User Interface: Native vs. Web Apps
- Native Apps:
- Pros: Better performance, access to device features, offline capabilities.
- Cons: Higher development and maintenance costs, platform-specific development.
- Web Apps:
- Pros: Cross-platform compatibility, easier to update and maintain.
- Cons: Limited access to device features, may require internet connection.
Choice: Combination of both native and web apps to provide a seamless user experience across platforms.
Failure scenarios/bottlenecks
Real-time Data Processing Delays
- Scenario: Delays in processing real-time data (e.g., vehicle location updates) due to high volume or processing bottlenecks.
- Impact: Inaccurate or outdated information displayed to users, affecting route planning and vehicle tracking.
- Mitigation:
- Optimize data processing pipelines for low latency.
- Use distributed stream processing frameworks (e.g., Apache Kafka, Apache Flink).
- Implement horizontal scaling for data processing components.
Service Overload
- Scenario: One or more services (e.g., Route Planning Service, Real-time Vehicle Tracking Service) are overwhelmed by a sudden surge in requests.
- Impact: Increased response times or timeouts, leading to degraded user experience.
- Mitigation:
- Implement auto-scaling to dynamically adjust the number of service instances based on demand.
- Use rate limiting and throttling to prevent abuse and ensure fair usage.
- Monitor service health and implement circuit breakers to gracefully handle overloads.
Database Bottlenecks
- Scenario: The database experiences high latency or downtime due to heavy traffic or hardware failure.
- Impact: Slower response times for all services that rely on database queries, leading to degraded user experience.
- Mitigation:
- Use database replication and clustering to distribute load.
- Implement read/write separation with read replicas.
- Use caching layers (e.g., Redis) to reduce the load on the database.
- Regularly monitor and optimize database performance.
API Gateway Failure
- Scenario: The API Gateway becomes unresponsive or crashes.
- Impact: All client applications are unable to communicate with backend services.
- Mitigation:
- Implement load balancing and failover strategies.
- Use multiple instances of the API Gateway.
- Monitor the health of the API Gateway and implement automatic restarts.
Future improvements
Expanded Geographic Coverage
- Description: Extend the transportation network to cover more urban and suburban areas.
- Benefit: Provide better service coverage and accessibility to more passengers.
- Implementation: Plan and execute expansion projects based on demand and urban development plans.
Enhanced Accessibility Features
- Description: Improve accessibility for passengers with disabilities by adding more features like real-time audio announcements, personalized navigation assistance, and better-designed interfaces.
- Benefit: Make public transportation more inclusive and user-friendly for all passengers.
- Implementation: Collaborate with accessibility experts and implement features based on user feedback and standards.
Dynamic Pricing Models
- Description: Implement dynamic pricing based on demand, time of day, and distance traveled.
- Benefit: Balance passenger load, encourage off-peak travel, and increase revenue.
- Implementation: Use algorithms to adjust prices in real-time and update fare collection systems accordingly.

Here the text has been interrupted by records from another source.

import Literature.NumberTheory.LFunctions.FeketePolyaKernelCertificatesBlockWrappers
import HarnessLib

/-!
# No real zero for real primitive characters of conductor `35197 ≤ q ≤ 35212`: the Fekete–Pólya rows, in the kernel

Topic `Literature/NumberTheory/LFunctions`; namespace `Literature.NumberTheory.LFunctions`. THEOREMS only (no
definition, no named fact, no `sorry`; standard axioms): one PUBLIC theorem **`noRealZero{Odd,Even}_fp_<q>`** per
fundamental discriminant `D`, `|D| = q ∈ [35197, 35212]`, that admits a Fekete–Pólya witness (here: along an induced modulus `q·w` with `40 < w ≤ 100` or `q·w > 4·10⁵`, found by the extended scan of the rows the base scan `w ≤ 40, q·w ≤ 4·10⁵` had left to the companion lane) — for every primitive
quadratic `χ` mod `q` of the parity of `D` and every `σ ∈ (0, 1)`, `L(σ, χ) ≠ 0` (statement shape of the
`interval_cases` bullets of the `NoRealZero{Odd,Even}…` range files, so a range assembly cites them by name).
Cell `parity-realchar`, kernel floor of the wide column (TARGET §2 row 19), Fekete–Pólya lane (seat prover-2).

Method (engine v4): `FeketePolyaKernelCertificatesBlock{,Wrappers}.lean` — the iterated partial sums of order
`K` of the induced character `χ↑(q·w)` are non-negative over one period, decided in the kernel BLOCKWISE on packed
base-`2^b` digits (`blockCert b B K (q·w) (tabs… b ps q w)`: sign tables of the character from the
quadratic-residue bitsets of the prime factors of the conductor — the factor list is part of each certificate,
primality by `norm_num` — prefix sums by one big-integer multiplication per order and block, sign test by one
AND), hence `ℜL(σ, χ↑(q·w)) > 0` (Fekete–Pólya 1912 / MV §11.2.1 Exercise 7) and `L(σ, χ) ≠ 0` (positive Euler
factors, Exercise 8).  Witnesses `(w, K)` = the cheapest in the exact integer scan of this seat
(`HOME/parity-realchar-prover-2/fp-witnesses-*.tsv`; no kit); the digit width `b` is two bits above the size of
the running-sum bound recorded by the scan.  1 characters in this file (est. 47 kernel-s).
Only the rows of this range RESCUED by the extended scan appear in this file (the base-scan rows are in the
`NoRealZeroFeketePolyaX…` files; the rest stays with the truncation certificates of the companion lane).

## References

* H. L. Montgomery, R. C. Vaughan, *Multiplicative Number Theory I*, CUP 2007, §9.3 Thm 9.13, §11.2.1
  Exercises 7–8. [MontgomeryVaughan2007]
* M. Fekete, G. Pólya, *Über ein Problem von Laguerre*, Rend. Circ. Mat. Palermo 34 (1912) 89–120. [FeketePolya1912]
-/

namespace Literature.NumberTheory.LFunctions

open FeketePolyaKernel

set_option maxHeartbeats 400000 in
/-- `D = 35197`: the even character `(·/35197)` of conductor `35197` (`35197`: 61 · 577) — Fekete–Pólya witness of order `7` along the induced modulus `35197·34 = 1196698`, block certificate (digits of `120` bits, splitting depth `13`); est. `46.8` kernel-s. [cite: MontgomeryVaughan2007, §11.2.1 Exercises 7 (g), 8] -/
theorem noRealZeroEven_fp_35197 :
    ∀ χ : DirichletCharacter ℂ 35197, χ.IsQuadratic → χ.IsPrimitive → χ.Even →
      ∀ σ : ℝ, 0 < σ → σ < 1 → χ.LFunction σ ≠ 0 :=
  good_even_of_odd_blk [61, 577] (by norm_num) (by decide) (by decide) 34 7 120 13 (by decide) (by decide) (by decide)
    (Or.inr (by decide +kernel))

end Literature.NumberTheory.LFunctions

Enhanced Multi-modal Integration
- Description: Further integrate with additional modes of transport such as bike-sharing, ride-hailing services, and electric scooters.
- Benefit: Provide seamless end-to-end journeys for passengers, encouraging the use of public transport over private cars.
- Implementation: Develop partnerships with various service providers and integrate their APIs into the system for unified planning and payment.